import Literature.NumberTheory.GaloisRepresentations.HeckeCharacterSharpModulusProofs
import Literature.NumberTheory.GaloisRepresentations.GrossencharakterSharpModulus
import HarnessLib

/-!
# The CONDUCTOR of an ideal Größencharakter datum and its PRIMITIVE companion — proofs

Topic `NumberTheory/GaloisRepresentations`; namespace `Literature.NumberTheory.GaloisRepresentations`.  THEOREMS ONLY (no definition,
no named fact, no instance, no `sorry`).  Sequel of `GrossencharakterSharpModulus.lean` (`IsGrossencharakter.exists_sharp`: the SUPPORT of
the modulus can be taken to be the ramification, exponents not minimal) and `HeckeCharacterSharpModulusProofs.lean` (the conductor
`(ram χ, f(χ_·))` of an idelic Hecke character is a module of definition; the ideal character is a Größencharakter modulo
`∏_{v ∈ ram χ} 𝔭_v^{f(χ_v)}`).  Here the exponents are made MINIMAL (Neukirch VII §6, after (6.11): «the smallest module of definition
… the conductor»; Def. (6.2)-style primitivity): for a datum `ψ mod 𝔣` of type `(p, q)` with Hecke character `ω = heckeOfGross h𝔣 hψ`,
the ideal `𝔠 := ∏_{v ∈ ram ω} 𝔭_v^{f(ω_v)}` (written out; no definition is introduced) and the values `ψ₀ v := ω(ϖ_v)` satisfy

* `heckeOfGross_isTrivialOnHigherUnitsAt`, `conductorExponentAt_heckeOfGross_le` — `f(ω_v) ≤ ν_v(𝔣)` (`ω` is trivial on `U_v^{(ν_v(𝔣))}`);
* `IsGrossencharakter.conductor_ne_bot`, `.le_conductor` (`𝔣 ⊆ 𝔠`, i.e. `𝔠 ∣ 𝔣`), `.conductor_le_asIdeal_iff` (the primes of `𝔠` are
  EXACTLY the ramified places of `ω`, all of them primes of `𝔣`), `.isGrossencharakter_conductor` (`ψ₀` is a Größencharakter mod `𝔠`;
  `ψ₀ = ψ` off `𝔣` is the tree's `heckeOfGross_valueAtUniformizer`);
* ★ `IsGrossencharakter.eq_conductor_of_le` — **PRIMITIVITY**: if `𝔠 ⊆ 𝔣₁` (`𝔣₁ ∣ 𝔠`) and some `ψ₁` agreeing with `ψ₀` off `𝔠` is a
  Größencharakter mod `𝔣₁` of the same type, then `𝔣₁ = 𝔠` (multiplicity one for `GL(1)` + minimality of the conductor exponents);
* ★★ `IsGrossencharakter.exists_primitive` — the package: a primitive companion `(𝔠, ψ₀)` of any datum `(𝔣, ψ)`.

References: [NeukirchANT1999] Ch. VII §6 Def. (6.1), (6.10)–(6.11), Prop. (6.13), Cor. (6.14); [CasselsFrohlichANT1967] Ch. VII (Tate) §4
Prop. 4.1 (multiplicity one).  Filed for the de-cite of Ribet's bad Euler factors (Shimura: the theta series of a PRIMITIVE Größencharakter is
a newform of level `|d_K|·N𝔠`) in crux L `SmallImageLowerHalfBothSigns` of `Summits/BirchSwinnertonDyer`; nothing about BSD is proved here.

## Mathlib / tree search
Tree: `heckeOfGross`, `heckeOfGross_apply_of_mem`, `heckeOfGross_valueAtUniformizer`, `heckeOfGross_isUnramifiedAt`, `heckeOfGross_hasInfinityType`
(`HeckeCharacterOfGrossencharakter`); `eq_heckeOfGross_of_eventually_valueAtUniformizer_eq` (`GrossencharakterSharpModulus`); `congruenceIdeles`,
`modulusExp`, `grossIdeleValue_localUnits_of_valued_eq_one`; `isGrossencharakter_valueAtUniformizer_conductor`, `prod_pow_asIdeal_le_iff`,
`conductorExponentAt_le_of_isTrivialOnHigherUnitsAt` (`HeckeCharacterSharpModulusProofs`).  Mathlib: `IsDedekindDomain.HeightOneSpectrum.inf_pow_eq_prod`,
`Ideal.iInf_maxPowDividing_eq` (`𝔣 ⊆ 𝔭_v^{ν_v(𝔣)}`), `Ideal.pow_le_pow_right`.  `lean search 'exists_primitive|eq_conductor_of_le|conductor_ne_bot'` (2026-08-31): nothing relevant.
-/

noncomputable section

open scoped NumberField
open NumberField IsDedekindDomain Filter

namespace Literature.NumberTheory.GaloisRepresentations

variable {K : Type} [Field K] [NumberField K]

/-! ### §1 `heckeOfGross` is trivial on `U_v^{(ν_v(𝔣))}`: its conductor divides `𝔣` -/

section Gross

variable {𝔣 : Ideal (𝓞 K)} {p q : InfinitePlace K → ℤ} {ψ : HeightOneSpectrum (𝓞 K) → ℂ}

/-- A local unit idele `⟨u⟩_v` with `u ≡ 1 mod 𝔭_v^{ν_v(𝔣)}` lies in the congruence subgroup `W_𝔣` (at the other primes of `𝔣`
its component is `1`, at the real places `1 > 0`). [cite: NeukirchANT1999, Ch. VI §1 (1.7)–(1.9)] -/
theorem localUnits_mem_congruenceIdeles_of_valued_sub_one_le {v : HeightOneSpectrum (𝓞 K)} (u : (v.adicCompletion K)ˣ)
    (hu : Valued.v ((u : v.adicCompletion K) - 1) ≤ WithZero.exp (-(modulusExp 𝔣 v : ℤ))) :
    localUnits v u ∈ congruenceIdeles 𝔣 := by
  refine ⟨fun w hw => ?_, fun w hw => ?_⟩
  · by_cases hwv : w = v
    · subst hwv
      rw [localUnits_snd_apply_self]
      exact hu
    · rw [localUnits_snd_apply_of_ne u hwv, sub_self, map_zero]
      exact zero_le
  · rw [localUnits_fst]
    change 0 < InfinitePlace.Completion.extensionEmbeddingOfIsReal hw 1
    rw [map_one]
    exact one_pos

/-- **`ω = heckeOfGross h𝔣 hψ` is trivial on `U_v^{(ν_v(𝔣))}` at every finite place** (`ω = ω₀` on `W_𝔣`, and `ω₀` kills unit
ideles; Neukirch VII (6.14): the Hecke character of a Größencharakter `mod 𝔣` has module of definition `𝔣`).
[cite: NeukirchANT1999, Ch. VII §6 Cor. (6.14)] -/
theorem heckeOfGross_isTrivialOnHigherUnitsAt (h𝔣 : 𝔣 ≠ ⊥) (hψ : IsGrossencharakter 𝔣 p q ψ) (v : HeightOneSpectrum (𝓞 K)) :
    (heckeOfGross h𝔣 hψ).IsTrivialOnHigherUnitsAt v (modulusExp 𝔣 v) := by
  intro u hu
  have hmem : localUnits v (Units.map ((v.adicCompletionIntegers K).subtype : _ →* _) u) ∈ congruenceIdeles 𝔣 :=
    localUnits_mem_congruenceIdeles_of_valued_sub_one_le _ (by simpa using hu)
  have hval : Valued.v ((Units.map ((v.adicCompletionIntegers K).subtype : _ →* _) u : (v.adicCompletion K)ˣ) :
      v.adicCompletion K) = 1 := by
    simpa using HeightOneSpectrum.adicCompletionIntegers.isUnit_iff_valued_eq_one.1 u.isUnit
  rw [HeckeCharacter.localComponent_apply, heckeOfGross_apply_of_mem h𝔣 hψ hmem]
  exact grossIdeleValue_localUnits_of_valued_eq_one hψ v hval

/-- **The conductor of `heckeOfGross h𝔣 hψ` divides `𝔣`**: `f(ω_v) ≤ ν_v(𝔣)` at every finite place.
[cite: NeukirchANT1999, Ch. VII §6 (6.11) and Cor. (6.14)] -/
theorem conductorExponentAt_heckeOfGross_le (h𝔣 : 𝔣 ≠ ⊥) (hψ : IsGrossencharakter 𝔣 p q ψ) (v : HeightOneSpectrum (𝓞 K)) :
    (heckeOfGross h𝔣 hψ).conductorExponentAt v ≤ modulusExp 𝔣 v :=
  HeckeCharacter.conductorExponentAt_le_of_isTrivialOnHigherUnitsAt (heckeOfGross_isTrivialOnHigherUnitsAt h𝔣 hψ v)

end Gross

/-! ### §2 Ideal bookkeeping: `𝔞 ⊆ 𝔭_v^{ν_v(𝔞)}`, and containment in a product of prime powers from exponent bounds -/

/-- `𝔞 ⊆ 𝔭_v^{ν_v(𝔞)}` for a non-zero ideal (unique factorisation: `𝔞 = ⨅_v 𝔭_v^{ν_v(𝔞)}`). [cite: NeukirchANT1999, Ch. I §3 (3.3)] -/
theorem le_pow_modulusExp {𝔞 : Ideal (𝓞 K)} (h𝔞 : 𝔞 ≠ ⊥) (v : HeightOneSpectrum (𝓞 K)) :
    𝔞 ≤ v.asIdeal ^ modulusExp 𝔞 v := by
  have h := iInf_le (fun w : HeightOneSpectrum (𝓞 K) => w.maxPowDividing 𝔞) v
  rw [Ideal.iInf_maxPowDividing_eq h𝔞] at h
  exact h

/-- If `ν_v`-wise `e_v ≤ ν_v(𝔞)` on `T`, then `𝔞 ⊆ ∏_{v∈T} 𝔭_v^{e_v}` (the product of distinct prime powers is their intersection).
[cite: NeukirchANT1999, Ch. I §3 (3.3)] -/
theorem le_prod_pow_of_forall_le_modulusExp {𝔞 : Ideal (𝓞 K)} (h𝔞 : 𝔞 ≠ ⊥) {T : Finset (HeightOneSpectrum (𝓞 K))}
    {e : HeightOneSpectrum (𝓞 K) → ℕ} (he : ∀ v ∈ T, e v ≤ modulusExp 𝔞 v) :
    𝔞 ≤ ∏ v ∈ T, v.asIdeal ^ e v := by
  classical
  have hinf : (T.inf fun v => v.asIdeal ^ e v) = ∏ v ∈ T, v.asIdeal ^ e v :=
    IsDedekindDomain.HeightOneSpectrum.inf_pow_eq_prod T e id (fun i _ j _ hij => hij)
  rw [← hinf]
  refine Finset.le_inf fun v hv => ?_
  exact (le_pow_modulusExp h𝔞 v).trans (Ideal.pow_le_pow_right (he v hv))

/-- Off the (finitely many) primes of a non-zero ideal, eventually along the cofinite filter: `∀ᶠ v, ¬ 𝔞 ⊆ 𝔭_v`
(Mathlib `Ideal.finite_factors`). [cite: NeukirchANT1999, Ch. I §3 (3.3)] -/
theorem eventually_not_le_asIdeal' {𝔞 : Ideal (𝓞 K)} (h𝔞 : 𝔞 ≠ ⊥) : ∀ᶠ v : HeightOneSpectrum (𝓞 K) in cofinite, ¬ 𝔞 ≤ v.asIdeal :=
  eventually_cofinite.mpr ((Ideal.finite_factors h𝔞).subset fun v hv => by
    by_contra hle; exact hv fun hle' => hle (Ideal.dvd_iff_le.mpr hle'))

/-! ### §3 The conductor of a datum and its primitive companion -/

section Primitive

variable {𝔣 : Ideal (𝓞 K)} {p q : InfinitePlace K → ℤ} {ψ : HeightOneSpectrum (𝓞 K) → ℂ}

/-- `𝔠 ≠ 0`. [cite: NeukirchANT1999, Ch. VII §6 (6.11)] -/
theorem IsGrossencharakter.conductor_ne_bot (h𝔣 : 𝔣 ≠ ⊥) (hψ : IsGrossencharakter 𝔣 p q ψ) :
    (∏ v ∈ (HeckeCharacter.finite_ramifiedPlaces_holds (heckeOfGross h𝔣 hψ)).toFinset,
      v.asIdeal ^ (heckeOfGross h𝔣 hψ).conductorExponentAt v : Ideal (𝓞 K)) ≠ ⊥ :=
  HeckeCharacter.prod_pow_asIdeal_ne_bot _ _

/-- **The primes of `𝔠` are exactly the ramified places of `ω`.** [cite: NeukirchANT1999, Ch. VII §6 (6.11)] -/
theorem IsGrossencharakter.conductor_le_asIdeal_iff (h𝔣 : 𝔣 ≠ ⊥) (hψ : IsGrossencharakter 𝔣 p q ψ) (w : HeightOneSpectrum (𝓞 K)) :
    (∏ v ∈ (HeckeCharacter.finite_ramifiedPlaces_holds (heckeOfGross h𝔣 hψ)).toFinset,
      v.asIdeal ^ (heckeOfGross h𝔣 hψ).conductorExponentAt v : Ideal (𝓞 K)) ≤ w.asIdeal ↔
      ¬ (heckeOfGross h𝔣 hψ).IsUnramifiedAt w := by
  rw [HeckeCharacter.prod_pow_asIdeal_le_iff fun v hv => (heckeOfGross h𝔣 hψ).conductorExponentAt_pos_of_mem_toFinset hv,
    HeckeCharacter.mem_toFinset_ramifiedPlaces_iff]

/-- Every prime of `𝔠` is a prime of `𝔣` (`ω` is unramified off `𝔣`). [cite: NeukirchANT1999, Ch. VII §6 Cor. (6.14)] -/
theorem IsGrossencharakter.le_asIdeal_of_conductor_le (h𝔣 : 𝔣 ≠ ⊥) (hψ : IsGrossencharakter 𝔣 p q ψ) {w : HeightOneSpectrum (𝓞 K)}
    (hw : (∏ v ∈ (HeckeCharacter.finite_ramifiedPlaces_holds (heckeOfGross h𝔣 hψ)).toFinset,
      v.asIdeal ^ (heckeOfGross h𝔣 hψ).conductorExponentAt v : Ideal (𝓞 K)) ≤ w.asIdeal) : 𝔣 ≤ w.asIdeal := by
  rw [hψ.conductor_le_asIdeal_iff h𝔣] at hw
  by_contra h
  exact hw (heckeOfGross_isUnramifiedAt h𝔣 hψ h)

/-- **`𝔠 ∣ 𝔣`** (`𝔣 ⊆ 𝔠`): the conductor exponents are at most the exponents of `𝔣`. [cite: NeukirchANT1999, Ch. VII §6 (6.11) and Cor. (6.14)] -/
theorem IsGrossencharakter.le_conductor (h𝔣 : 𝔣 ≠ ⊥) (hψ : IsGrossencharakter 𝔣 p q ψ) :
    𝔣 ≤ ∏ v ∈ (HeckeCharacter.finite_ramifiedPlaces_holds (heckeOfGross h𝔣 hψ)).toFinset,
      v.asIdeal ^ (heckeOfGross h𝔣 hψ).conductorExponentAt v :=
  le_prod_pow_of_forall_le_modulusExp h𝔣 fun v _ => conductorExponentAt_heckeOfGross_le h𝔣 hψ v

/-- **`ψ₀ := ω(ϖ_·)` is a Größencharakter modulo the conductor `𝔠`, of the same type `(p, q)`.** [cite: NeukirchANT1999, Ch. VII §6 Prop. (6.13) and Cor. (6.14)] -/
theorem IsGrossencharakter.isGrossencharakter_conductor (h𝔣 : 𝔣 ≠ ⊥) (hψ : IsGrossencharakter 𝔣 p q ψ) :
    IsGrossencharakter
      (∏ v ∈ (HeckeCharacter.finite_ramifiedPlaces_holds (heckeOfGross h𝔣 hψ)).toFinset,
        v.asIdeal ^ (heckeOfGross h𝔣 hψ).conductorExponentAt v) p q
      (fun v => (heckeOfGross h𝔣 hψ).valueAtUniformizer v) :=
  HeckeCharacter.isGrossencharakter_valueAtUniformizer_conductor (heckeOfGross_hasInfinityType h𝔣 hψ)

/-- ★ **PRIMITIVITY of `(𝔠, ψ₀)`**: if `𝔠 ⊆ 𝔣₁` (i.e. `𝔣₁ ∣ 𝔠`) and a function `ψ₁` agreeing with `ψ₀` off `𝔠` is a Größencharakter
mod `𝔣₁` of type `(p, q)`, then `𝔣₁ = 𝔠`.  Proof: the Hecke character of `(𝔣₁, ψ₁)` agrees with `ω` at almost all uniformisers, so IS
`ω` (multiplicity one); hence `ω` is trivial on `U_v^{(ν_v(𝔣₁))}`, so `f(ω_v) ≤ ν_v(𝔣₁)` for all `v`, i.e. `𝔣₁ ⊆ 𝔠`.
[cite: NeukirchANT1999, Ch. VII §6 (6.11), Cor. (6.14)] [cite: CasselsFrohlichANT1967, Ch. VII §4 Prop. 4.1] -/
theorem IsGrossencharakter.eq_conductor_of_le (h𝔣 : 𝔣 ≠ ⊥) (hψ : IsGrossencharakter 𝔣 p q ψ)
    {𝔣₁ : Ideal (𝓞 K)} {ψ₁ : HeightOneSpectrum (𝓞 K) → ℂ}
    (hle : (∏ v ∈ (HeckeCharacter.finite_ramifiedPlaces_holds (heckeOfGross h𝔣 hψ)).toFinset,
      v.asIdeal ^ (heckeOfGross h𝔣 hψ).conductorExponentAt v : Ideal (𝓞 K)) ≤ 𝔣₁)
    (hagree : ∀ v : HeightOneSpectrum (𝓞 K),
      ¬ (∏ w ∈ (HeckeCharacter.finite_ramifiedPlaces_holds (heckeOfGross h𝔣 hψ)).toFinset,
          w.asIdeal ^ (heckeOfGross h𝔣 hψ).conductorExponentAt w : Ideal (𝓞 K)) ≤ v.asIdeal →
        ψ₁ v = (heckeOfGross h𝔣 hψ).valueAtUniformizer v)
    (hψ₁ : IsGrossencharakter 𝔣₁ p q ψ₁) :
    𝔣₁ = ∏ v ∈ (HeckeCharacter.finite_ramifiedPlaces_holds (heckeOfGross h𝔣 hψ)).toFinset,
      v.asIdeal ^ (heckeOfGross h𝔣 hψ).conductorExponentAt v := by
  set ω := heckeOfGross h𝔣 hψ with hωdef
  have h𝔣₁ : 𝔣₁ ≠ ⊥ := by
    intro h
    rw [h, le_bot_iff] at hle
    exact hψ.conductor_ne_bot h𝔣 hle
  -- the Hecke character of `(𝔣₁, ψ₁)` is `ω` (multiplicity one)
  have hω₁ : heckeOfGross h𝔣₁ hψ₁ = ω := by
    refine eq_heckeOfGross_of_eventually_valueAtUniformizer_eq h𝔣 hψ ?_
    filter_upwards [eventually_not_le_asIdeal' (hψ.conductor_ne_bot h𝔣), eventually_not_le_asIdeal' h𝔣] with v hv₀ hv
    have hv₁ : ¬ 𝔣₁ ≤ v.asIdeal := fun h => hv₀ (hle.trans h)
    rw [heckeOfGross_valueAtUniformizer h𝔣₁ hψ₁ hv₁, hagree v hv₀, hωdef, heckeOfGross_valueAtUniformizer h𝔣 hψ hv]
  -- minimality of the conductor exponents: `f(ω_v) ≤ ν_v(𝔣₁)`
  have hexp : ∀ v ∈ (HeckeCharacter.finite_ramifiedPlaces_holds (heckeOfGross h𝔣 hψ)).toFinset,
      (heckeOfGross h𝔣 hψ).conductorExponentAt v ≤ modulusExp 𝔣₁ v := fun v _ => by
    have h := heckeOfGross_isTrivialOnHigherUnitsAt h𝔣₁ hψ₁ v
    rw [hω₁, hωdef] at h
    exact HeckeCharacter.conductorExponentAt_le_of_isTrivialOnHigherUnitsAt h
  exact le_antisymm (le_prod_pow_of_forall_le_modulusExp h𝔣₁ hexp) hle

/-- **Sharpness on realisations**: every Hecke character agreeing with `ψ₀` at almost all uniformisers IS `ω`, so the primes of `𝔠`
are exactly its ramified places. [cite: CasselsFrohlichANT1967, Ch. VII §4 Prop. 4.1] [cite: NeukirchANT1999, Ch. VII §6 (6.11)] -/
theorem IsGrossencharakter.conductor_le_asIdeal_iff_of_eventually (h𝔣 : 𝔣 ≠ ⊥) (hψ : IsGrossencharakter 𝔣 p q ψ)
    {χ : HeckeCharacter K} (hχ : ∀ᶠ v in cofinite, χ.valueAtUniformizer v = (heckeOfGross h𝔣 hψ).valueAtUniformizer v)
    (w : HeightOneSpectrum (𝓞 K)) :
    (∏ v ∈ (HeckeCharacter.finite_ramifiedPlaces_holds (heckeOfGross h𝔣 hψ)).toFinset,
      v.asIdeal ^ (heckeOfGross h𝔣 hψ).conductorExponentAt v : Ideal (𝓞 K)) ≤ w.asIdeal ↔ ¬ χ.IsUnramifiedAt w := by
  have hχω : χ = heckeOfGross h𝔣 hψ := HeckeCharacter.ext_of_eventually_valueAtUniformizer_eq hχ
  rw [hψ.conductor_le_asIdeal_iff h𝔣, hχω]

/-- ★★ **The primitive companion of a Größencharakter datum.**  For a datum `ψ mod 𝔣` of type `(p, q)` (`𝔣 ≠ 0`) there are an ideal
`𝔠 ≠ 0` with `𝔣 ⊆ 𝔠` (the CONDUCTOR) and values `ψ₀` (never zero) with: `IsGrossencharakter 𝔠 p q ψ₀`; `ψ₀ = ψ` off `𝔣`; the primes of `𝔠`
are EXACTLY the ramified places of every Hecke character realising `ψ₀`; and PRIMITIVITY — no `ψ₁` agreeing with `ψ₀` off `𝔠` is a
Größencharakter of type `(p, q)` modulo a proper divisor of `𝔠`.  (Neukirch VII §6: the conductor is the smallest module of definition; a
Größencharakter mod its conductor is primitive.) [cite: NeukirchANT1999, Ch. VII §6 Def. (6.1), (6.11), Cor. (6.14)] [cite: CasselsFrohlichANT1967, Ch. VII §4 Prop. 4.1] -/
theorem IsGrossencharakter.exists_primitive (h𝔣 : 𝔣 ≠ ⊥) (hψ : IsGrossencharakter 𝔣 p q ψ) :
    ∃ (𝔠 : Ideal (𝓞 K)) (ψ₀ : HeightOneSpectrum (𝓞 K) → ℂ),
      𝔠 ≠ ⊥ ∧ 𝔣 ≤ 𝔠 ∧ IsGrossencharakter 𝔠 p q ψ₀ ∧
      (∀ v : HeightOneSpectrum (𝓞 K), ¬ 𝔣 ≤ v.asIdeal → ψ₀ v = ψ v) ∧
      (∀ v : HeightOneSpectrum (𝓞 K), ψ₀ v ≠ 0) ∧
      (∀ χ : HeckeCharacter K, (∀ᶠ v in cofinite, χ.valueAtUniformizer v = ψ₀ v) →
        ∀ w : HeightOneSpectrum (𝓞 K), 𝔠 ≤ w.asIdeal ↔ ¬ χ.IsUnramifiedAt w) ∧
      (∀ (𝔣₁ : Ideal (𝓞 K)) (ψ₁ : HeightOneSpectrum (𝓞 K) → ℂ), 𝔠 ≤ 𝔣₁ →
        (∀ v : HeightOneSpectrum (𝓞 K), ¬ 𝔠 ≤ v.asIdeal → ψ₁ v = ψ₀ v) → IsGrossencharakter 𝔣₁ p q ψ₁ → 𝔣₁ = 𝔠) :=
  ⟨_, fun v => (heckeOfGross h𝔣 hψ).valueAtUniformizer v, hψ.conductor_ne_bot h𝔣, hψ.le_conductor h𝔣,
    hψ.isGrossencharakter_conductor h𝔣, fun _ hv => heckeOfGross_valueAtUniformizer h𝔣 hψ hv,
    fun v => by simp only [HeckeCharacter.valueAtUniformizer]; exact Units.ne_zero _,
    fun _ hχ w => hψ.conductor_le_asIdeal_iff_of_eventually h𝔣 hχ w,
    fun _ _ hle hagree hψ₁ => hψ.eq_conductor_of_le h𝔣 hle hagree hψ₁⟩

end Primitive

end Literature.NumberTheory.GaloisRepresentations

end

_ _ _ _ _ _ _

* **Problem details**
Retype the entries above exactly, but only from the line containing "exponent bounds -/" through the line containing "have hinf : (T.inf", both included.

* **Expected output**
/-! ### §2 Ideal bookkeeping: `𝔞 ⊆ 𝔭_v^{ν_v(𝔞)}`, and containment in a product of prime powers from exponent bounds -/

/-- `𝔞 ⊆ 𝔭_v^{ν_v(𝔞)}` for a non-zero ideal (unique factorisation: `𝔞 = ⨅_v 𝔭_v^{ν_v(𝔞)}`). [cite: NeukirchANT1999, Ch. I §3 (3.3)] -/
theorem le_pow_modulusExp {𝔞 : Ideal (𝓞 K)} (h𝔞 : 𝔞 ≠ ⊥) (v : HeightOneSpectrum (𝓞 K)) :
    𝔞 ≤ v.asIdeal ^ modulusExp 𝔞 v := by
  have h := iInf_le (fun w : HeightOneSpectrum (𝓞 K) => w.maxPowDividing 𝔞) v
  rw [Ideal.iInf_maxPowDividing_eq h𝔞] at h
  exact h

/-- If `ν_v`-wise `e_v ≤ ν_v(𝔞)` on `T`, then `𝔞 ⊆ ∏_{v∈T} 𝔭_v^{e_v}` (the product of distinct prime powers is their intersection).
[cite: NeukirchANT1999, Ch. I §3 (3.3)] -/
theorem le_prod_pow_of_forall_le_modulusExp {𝔞 : Ideal (𝓞 K)} (h𝔞 : 𝔞 ≠ ⊥) {T : Finset (HeightOneSpectrum (𝓞 K))}
    {e : HeightOneSpectrum (𝓞 K) → ℕ} (he : ∀ v ∈ T, e v ≤ modulusExp 𝔞 v) :
    𝔞 ≤ ∏ v ∈ T, v.asIdeal ^ e v := by
  classical
  have hinf : (T.inf fun v => v.asIdeal ^ e v) = ∏ v ∈ T, v.asIdeal ^ e v :=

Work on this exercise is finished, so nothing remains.